Igor Macchia, dal 2006 alla guida della cucina del Ristorante La Credenza (San Maurizio Canavese, Torino), già dieci anni fa ha avuto il coraggio di osare con un menu verticale in cui il caffè (della qualità etiope Kafa) fosse protagonista: dal risotto mantecato ai formaggi piemontesi, carpaccio di vitello e polvere di caffè all’agnello marinato nel caffè, salsa al mais e germogli aromatici, fino alla crema di mais, polvere di caffè, capperi ed olive e al tiramisù realizzato con il sifone.
Fabio Ciervo, fino a pochi mesi fa executive chef di La Terrazza (Hotel Eden Roma), ha fatto dell’aspetto salutistico un tema fondante della sua cucina e quindi ha realizzato ricette a base di caffè (della particolare varietà Liberica) ispirandosi non solo al suo gusto, ma anche ai suoi effetti benefici sull’organismo.
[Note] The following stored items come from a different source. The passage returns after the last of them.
/-- **The PADDED hull record of two point skeletons**: on a coordinate present in both, the interval
hull of the two enclosures inflated by the radius `pad i` (`0` on a sign-definite coordinate,
`S · L / 2` on a coordinate without a sign, §P.12(b)); absent elsewhere. [folklore] -/
def hullPad (S₁ S₂ : Skel ι) (pad : ι → ℚ≥0) : Skel ι := fun i =>
  match S₁ i, S₂ i with
  | some I, some J => some ((I ⊔ J).inflate (pad i))
  | _, _ => none

/-- The padded hull's entry at `i`: present iff present in both, and then the inflated hull.
[folklore] -/
theorem hullPad_eq_some_iff {S₁ S₂ : Skel ι} {pad : ι → ℚ≥0} {i : ι} {L : NonemptyInterval ℚ} :
    S₁.hullPad S₂ pad i = some L ↔
      ∃ I J, S₁ i = some I ∧ S₂ i = some J ∧ (I ⊔ J).inflate (pad i) = L := by
  unfold hullPad
  rcases h1 : S₁ i with _ | I <;> rcases h2 : S₂ i with _ | J <;> simp

/-- The padded hull inflates the plain hull. [folklore] -/
theorem hull_incl_hullPad (S₁ S₂ : Skel ι) (pad : ι → ℚ≥0) :
    (S₁.hull S₂).Incl (S₁.hullPad S₂ pad) := by
  intro i L hL
  obtain ⟨I, J, hI, hJ, rfl⟩ := hullPad_eq_some_iff.1 hL
  exact ⟨I ⊔ J, hull_eq_some_iff.2 ⟨I, J, hI, hJ, rfl⟩, le_inflate _ _⟩

/-- The padded hull inflates the left point skeleton. [folklore] -/
theorem incl_hullPad_left (S₁ S₂ : Skel ι) (pad : ι → ℚ≥0) : S₁.Incl (S₁.hullPad S₂ pad) :=
  (incl_hull_left S₁ S₂).trans (hull_incl_hullPad S₁ S₂ pad)

/-- The padded hull inflates the right point skeleton. [folklore] -/
theorem incl_hullPad_right (S₁ S₂ : Skel ι) (pad : ι → ℚ≥0) : S₂.Incl (S₁.hullPad S₂ pad) :=
  (incl_hull_right S₁ S₂).trans (hull_incl_hullPad S₁ S₂ pad)

/-- Membership in the padded hull, coordinate by coordinate. [folklore] -/
theorem mem_hullPad_of_coords {S₁ S₂ : Skel ι} {pad : ι → ℚ≥0} {p : ι → K}
    (h : ∀ i I J, S₁ i = some I → S₂ i = some J → p i ∈ ((I ⊔ J).inflate (pad i)).ratCast K) :
    (S₁.hullPad S₂ pad).Mem p := by
  intro i L hL
  obtain ⟨I, J, hI, hJ, rfl⟩ := hullPad_eq_some_iff.1 hL
  exact h i I J hI hJ

/-- **The padded hull admits every vector near the hull of two admitted vectors.** `S₁` admits `x`,
`S₂` admits `y`, and on every coordinate present in both `q i ∈ [min (x i) (y i) - pad i,
max (x i) (y i) + pad i]` ⇒ the padded hull admits `q`. With `x = p a`, `y = p b` (the true
parameters at the two computed pressures) and `q = p u` this is the interval-box enclosure of
§P.12: the bracket is discharged per coordinate by monotonicity (`pad i = 0`,
`Inflation.mem_Icc_of_monotoneOn`) or by the sensitivity bound
(`Inflation.mem_Icc_interp_half_of_abs_deriv_le`, `pad i = S (b - a) / 2`). [cite: Moore1966, Ch. 2] -/
theorem mem_hullPad_of_near_ends {S₁ S₂ : Skel ι} {pad : ι → ℚ≥0} {x y q : ι → K}
    (hx : S₁.Mem x) (hy : S₂.Mem y)
    (h : ∀ i I J, S₁ i = some I → S₂ i = some J →
      q i ∈ Icc (min (x i) (y i) - ((pad i : ℚ) : K)) (max (x i) (y i) + ((pad i : ℚ) : K))) :
    (S₁.hullPad S₂ pad).Mem q :=
  mem_hullPad_of_coords fun i I J hI hJ =>
    mem_ratCast_sup_inflate_of_mem_Icc (hx i I hI) (hy i J hJ) (h i I J hI hJ)

/-- **The plain hull admits a monotone path** (sign-definite coordinates): `S₁` admits `p a`, `S₂`
admits `p b`, every coordinate present in both monotone or antitone on `[a, b]` ⇒ the hull admits
`p u` for every `u ∈ [a, b]`. [folklore] -/
theorem mem_hull_on_Icc_of_monotone {S₁ S₂ : Skel ι} {p : ℝ → ι → ℝ} {a b : ℝ}
    (hmono : ∀ i I J, S₁ i = some I → S₂ i = some J →
      MonotoneOn (fun u => p u i) (Icc a b) ∨ AntitoneOn (fun u => p u i) (Icc a b))
    (ha : S₁.Mem (p a)) (hb : S₂.Mem (p b)) : ∀ u ∈ Icc a b, (S₁.hull S₂).Mem (p u) := by
  intro u hu
  refine mem_hull_of_coords fun i I J hI hJ => ?_
  refine mem_ratCast_sup_of_mem_Icc (ha i I hI) (hb i J hJ) ?_
  rcases hmono i I J hI hJ with hm | hm
  · obtain ⟨l, r⟩ := Inflation.mem_Icc_of_monotoneOn hm hu
    exact ⟨(min_le_left _ _).trans l, r.trans (le_max_right _ _)⟩
  · obtain ⟨l, r⟩ := Inflation.mem_Icc_of_antitoneOn hm hu
    exact ⟨(min_le_right _ _).trans l, r.trans (le_max_left _ _)⟩

end Skel

/-! ## §3 The P.12(e) certificate of one sub-interval -/

namespace Router

variable {ι : Type*} {ω : Type*}

/-- **A word certificate on a pressure segment**: an interval record `H` admitting the parameter
path at every pressure of `[a, b]`, and a row firing on `H`. [folklore] -/
@[folklore]
structure SegCert (H : Skel ι) (p : ℝ → ι → ℝ) (a b : ℝ) (r : Row ι ω) : Prop where
  /-- the record admits the path on the segment -/
  path : ∀ u ∈ Icc a b, H.Mem (p u)
  /-- the row fires on the record -/
  fires : r.fires H = true

/-- A certified row holds at every pressure of the segment. [folklore] -/
theorem SegCert.sat {H : Skel ι} {p : ℝ → ι → ℝ} {a b : ℝ} {r : Row ι ω}
    (c : SegCert H p a b r) : ∀ u ∈ Icc a b, r.Sat (p u) :=
  fun u hu => Row.fires_sound c.fires (c.path u hu)

/-- **THE P.12(e) CERTIFICATE of the sub-interval `[a, b]` between two computed pressures**: an
interval record `H` (the hull of the two point skeletons, the padded hull, or the skeleton of a
`Box.hull`) that inflates BOTH point skeletons `S₁ ∋ p a`, `S₂ ∋ p b`, admits the path on `[a, b]`,
and on which the row `r` fires. [folklore] -/
@[folklore]
structure IntervalCert (S₁ S₂ H : Skel ι) (p : ℝ → ι → ℝ) (a b : ℝ) (r : Row ι ω) : Prop
    extends SegCert H p a b r where
  /-- the record inflates the left point skeleton -/
  incl_left : S₁.Incl H
  /-- the record inflates the right point skeleton -/
  incl_right : S₂.Incl H

/-- **A ONE-SIDED (reach) certificate** (§P.12(c′)): a record `H` inflating the point skeleton `S`
of the last computed pressure, admitting the path on the reach `[a, b]`, on which `r` fires.
[folklore] -/
@[folklore]
structure ReachCert (S H : Skel ι) (p : ℝ → ι → ℝ) (a b : ℝ) (r : Row ι ω) : Prop
    extends SegCert H p a b r where
  /-- the record inflates the computed point's skeleton -/
  incl : S.Incl H

namespace IntervalCert

variable {S₁ S₂ H : Skel ι} {p : ℝ → ι → ℝ} {a b : ℝ} {r : Row ι ω}

/-- The certified row fires on the LEFT point box. [folklore] -/
theorem fires_left (c : IntervalCert S₁ S₂ H p a b r) : r.fires S₁ = true :=
  Row.fires_mono c.incl_left c.fires

/-- The certified row fires on the RIGHT point box. [folklore] -/
theorem fires_right (c : IntervalCert S₁ S₂ H p a b r) : r.fires S₂ = true :=
  Row.fires_mono c.incl_right c.fires

/-- **The left end column's routed word IS the interval word** (consistent table). [folklore] -/
theorem route_left {T : List (Row ι ω)} (hT : Consistent T) (hr : r ∈ T)
    (c : IntervalCert S₁ S₂ H p a b r) : route T S₁ = .table r.out :=
  route_table_of_fires hT hr c.fires_left

/-- **The right end column's routed word IS the interval word** (consistent table). [folklore] -/
theorem route_right {T : List (Row ι ω)} (hT : Consistent T) (hr : r ∈ T)
    (c : IntervalCert S₁ S₂ H p a b r) : route T S₂ = .table r.out :=
  route_table_of_fires hT hr c.fires_right

/-- The interval record itself is routed to the interval word. [folklore] -/
theorem route_record {T : List (Row ι ω)} (hT : Consistent T) (hr : r ∈ T)
    (c : IntervalCert S₁ S₂ H p a b r) : route T H = .table r.out :=
  route_table_of_fires hT hr c.fires

/-- The two one-sided certificates an interval certificate contains. [folklore] -/
theorem reach_left (c : IntervalCert S₁ S₂ H p a b r) : ReachCert S₁ H p a b r :=
  ⟨c.toSegCert, c.incl_left⟩

/-- The two one-sided certificates an interval certificate contains (right end). [folklore] -/
theorem reach_right (c : IntervalCert S₁ S₂ H p a b r) : ReachCert S₂ H p a b r :=
  ⟨c.toSegCert, c.incl_right⟩

/-- **Constructor — sign-definite coordinates, row firing at BOTH computed points** (§P.12(a)+(e);
`Row.sat_on_Icc_of_monotone` repackaged): the record is the plain hull. [folklore] -/
theorem of_fires_ends
    (hmono : ∀ i I J, S₁ i = some I → S₂ i = some J →
      MonotoneOn (fun u => p u i) (Icc a b) ∨ AntitoneOn (fun u => p u i) (Icc a b))
    (ha : S₁.Mem (p a)) (hb : S₂.Mem (p b)) (h₁ : r.fires S₁ = true) (h₂ : r.fires S₂ = true) :
    IntervalCert S₁ S₂ (S₁.hull S₂) p a b r where
  path := Skel.mem_hull_on_Icc_of_monotone hmono ha hb
  fires := Row.fires_hull h₁ h₂
  incl_left := Skel.incl_hull_left S₁ S₂
  incl_right := Skel.incl_hull_right S₁ S₂

/-- **Constructor — sign-definite coordinates, row firing on the HULL record** (weaker than firing at
both ends). [folklore] -/
theorem of_fires_hull
    (hmono : ∀ i I J, S₁ i = some I → S₂ i = some J →
      MonotoneOn (fun u => p u i) (Icc a b) ∨ AntitoneOn (fun u => p u i) (Icc a b))
    (ha : S₁.Mem (p a)) (hb : S₂.Mem (p b)) (h : r.fires (S₁.hull S₂) = true) :
    IntervalCert S₁ S₂ (S₁.hull S₂) p a b r where
  path := Skel.mem_hull_on_Icc_of_monotone hmono ha hb
  fires := h
  incl_left := Skel.incl_hull_left S₁ S₂
  incl_right := Skel.incl_hull_right S₁ S₂

/-- **Constructor — the PADDED record** (coordinates without a sign, §P.12(b)): every coordinate
present in both point skeletons stays within `pad i` of the hull of its two end values along
`[a, b]`, and the row fires on the padded hull. [folklore] -/
theorem of_near_ends {pad : ι → ℚ≥0}
    (hnear : ∀ i I J, S₁ i = some I → S₂ i = some J → ∀ u ∈ Icc a b,
      p u i ∈ Icc (min (p a i) (p b i) - ((pad i : ℚ) : ℝ)) (max (p a i) (p b i) + ((pad i : ℚ) : ℝ)))
    (ha : S₁.Mem (p a)) (hb : S₂.Mem (p b)) (h : r.fires (S₁.hullPad S₂ pad) = true) :
    IntervalCert S₁ S₂ (S₁.hullPad S₂ pad) p a b r where
  path := fun u hu =>
    Skel.mem_hullPad_of_near_ends ha hb fun i I J hI hJ => hnear i I J hI hJ u hu
  fires := h
  incl_left := Skel.incl_hullPad_left S₁ S₂ pad
  incl_right := Skel.incl_hullPad_right S₁ S₂ pad

/-- **Constructor — mod-1's `Box.hull` record** (§P.12(f)): two point boxes `B₁ ∋ p a`,
`B₂ ∋ p b`, every coordinate determined by both monotone or antitone on `[a, b]`, and a row firing
on the skeleton of `B₁.hull B₂`. [folklore] -/
theorem of_box_hull {B₁ B₂ : Box ι}
    (hmono : ∀ i e f, B₁ i = some e → B₂ i = some f →
      MonotoneOn (fun u => p u i) (Icc a b) ∨ AntitoneOn (fun u => p u i) (Icc a b))
    (ha : B₁.Mem (p a)) (hb : B₂.Mem (p b)) (h : r.fires (B₁.hull B₂).skel = true) :
    IntervalCert B₁.skel B₂.skel (B₁.hull B₂).skel p a b r where
  path := fun u hu => by
    refine (Box.skel_hull_incl B₁ B₂).mem_of_mem
      (Skel.mem_hull_on_Icc_of_monotone (fun i I J hI hJ => ?_)
        ((B₁.mem_iff_skel_mem _).1 ha) ((B₂.mem_iff_skel_mem _).1 hb) u hu)
    unfold Box.skel at hI hJ
    rcases h1 : B₁ i with _ | e
    · simp [h1] at hI
    · rcases h2 : B₂ i with _ | f
      · simp [h2] at hJ
      · exact hmono i e f h1 h2
  fires := h
  incl_left := (Skel.incl_hull_left _ _).trans (Box.skel_hull_incl B₁ B₂)
  incl_right := (Skel.incl_hull_right _ _).trans (Box.skel_hull_incl B₁ B₂)

end IntervalCert

/-- The reach's row fires on the computed point's box, so that column is routed to the reach word.
[folklore] -/
theorem ReachCert.route_point {S H : Skel ι} {p : ℝ → ι → ℝ} {a b : ℝ} {r : Row ι ω}
    {T : List (Row ι ω)} (hT : Consistent T) (hr : r ∈ T) (c : ReachCert S H p a b r) :
    route T S = .table r.out :=
  route_table_of_fires hT hr (Row.fires_mono c.incl c.fires)

/-! ### §3b A NESTED one-parameter family of records (the DERIVED columns of §P.10(ix)) -/

/-- **Constructor — NESTED FAMILY of records.** Every pressure `u ∈ [a, b]` carries its own record
`F u` (e.g. the P = 0 record transported by one admitted monotone trend, `router/INFLATION-RULES.md`
§P.10(ii)/(ix)) which (i) admits the true parameter vector `p u` — the modelling claim of that
derived column — and (ii) sits inside the interval record `H` (`(F u).Incl H`: `H` inflates every
member); the two point skeletons sit inside `H` and the row fires on `H`. Then the sub-interval is
certified: the word holds at every `u`, with NO interpolation pad (the family, not a sensitivity
class, supplies the path). [folklore] -/
theorem IntervalCert.of_nested_family {S₁ S₂ H : Skel ι} {F : ℝ → Skel ι} {p : ℝ → ι → ℝ}
    {a b : ℝ} {r : Row ι ω} (hfam : ∀ u ∈ Icc a b, (F u).Incl H)
    (hclaim : ∀ u ∈ Icc a b, (F u).Mem (p u)) (h₁ : S₁.Incl H) (h₂ : S₂.Incl H)
    (h : r.fires H = true) : IntervalCert S₁ S₂ H p a b r where
  path := fun u hu => (hfam u hu).mem_of_mem (hclaim u hu)
  fires := h
  incl_left := h₁
  incl_right := h₂

/-- **Nested family inside the HULL of its two end members, row firing at both ends** (the organics
instance: a one-sided widening monotone in `P` keeps every intermediate record inside the far-end
record, hence inside the hull): the sub-interval is certified on `S₁.hull S₂`. [folklore] -/
theorem IntervalCert.of_nested_family_hull {S₁ S₂ : Skel ι} {F : ℝ → Skel ι} {p : ℝ → ι → ℝ}
    {a b : ℝ} {r : Row ι ω} (hfam : ∀ u ∈ Icc a b, (F u).Incl (S₁.hull S₂))
    (hclaim : ∀ u ∈ Icc a b, (F u).Mem (p u)) (hS₁ : r.fires S₁ = true)
    (hS₂ : r.fires S₂ = true) : IntervalCert S₁ S₂ (S₁.hull S₂) p a b r :=
  IntervalCert.of_nested_family hfam hclaim (Skel.incl_hull_left S₁ S₂)
    (Skel.incl_hull_right S₁ S₂) (Row.fires_hull hS₁ hS₂)

/-- **A family nested in ONE end record** (every member inside `S₂`, e.g. a widening that only
grows toward `b`): it is nested in the hull, so `of_nested_family_hull` applies. [folklore] -/
theorem IntervalCert.of_nested_in_right {S₁ S₂ : Skel ι} {F : ℝ → Skel ι} {p : ℝ → ι → ℝ}
    {a b : ℝ} {r : Row ι ω} (hfam : ∀ u ∈ Icc a b, (F u).Incl S₂)
    (hclaim : ∀ u ∈ Icc a b, (F u).Mem (p u)) (hS₁ : r.fires S₁ = true)
    (hS₂ : r.fires S₂ = true) : IntervalCert S₁ S₂ (S₁.hull S₂) p a b r :=
  IntervalCert.of_nested_family_hull (fun u hu => (hfam u hu).trans (Skel.incl_hull_right S₁ S₂))
    hclaim hS₁ hS₂

end Router

end Summit.Ventures.CertifiedManyBodySolver.Downfold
In particolare ha usato la fibra del caffè macinata e infusa per estrarne l’aroma e l’ha usata per accompagnare la sua crema al curry, crema di ricci e cappuccino al curry.
Denny Imbroisi, dopo essersi fatto le ossa da Alain Ducasse, ha trovato la sua strada nella cucina italiana, diventando uno dei migliori rappresentanti della tradizione della pasta fresca Oltralpe, al ristorante IDA di Parigi. Tra le sue specialità ci sono la guancia di vitello brasata al caffè con kumquat e germogli di shiso e i tagliolini al caffè con spuma di mandarino, un piatto che non valorizza solo l’uso del caffè in cucina ma anche il recupero etico degli scarti. La pasta fresca è infatti realizzata con i fondi dell’espresso, disidratati, rimacinati e poi re-idratati e uniti a farina di semola e uova, per dare all’impasto una spinta amara smorzata dall’agrume. Il piatto (ispirato alla moretta fanese, uno speciale caffè corretto nato alla fine del 1800 e realizzato proprio con l’aggiunta di scorze di limone o di arancia) è stato presentato al debutto di Identità di caffè (2016), insieme ad altre ricette sperimentali come il kombucha di Moreno Cedroni, che grazie alla fermentazione innescata da una colonia di lieviti e batteri ha trasformato il caffè in un condimento per un biscotto secco usato come base per un tiramisù salato. Lo stesso chef ha proposto il caffè sotto forma di cremoso, in una versione apparentemente classica… se non fosse per l’abbinamento con il carciofo centrifugato abbinato al gelato alle arachidi.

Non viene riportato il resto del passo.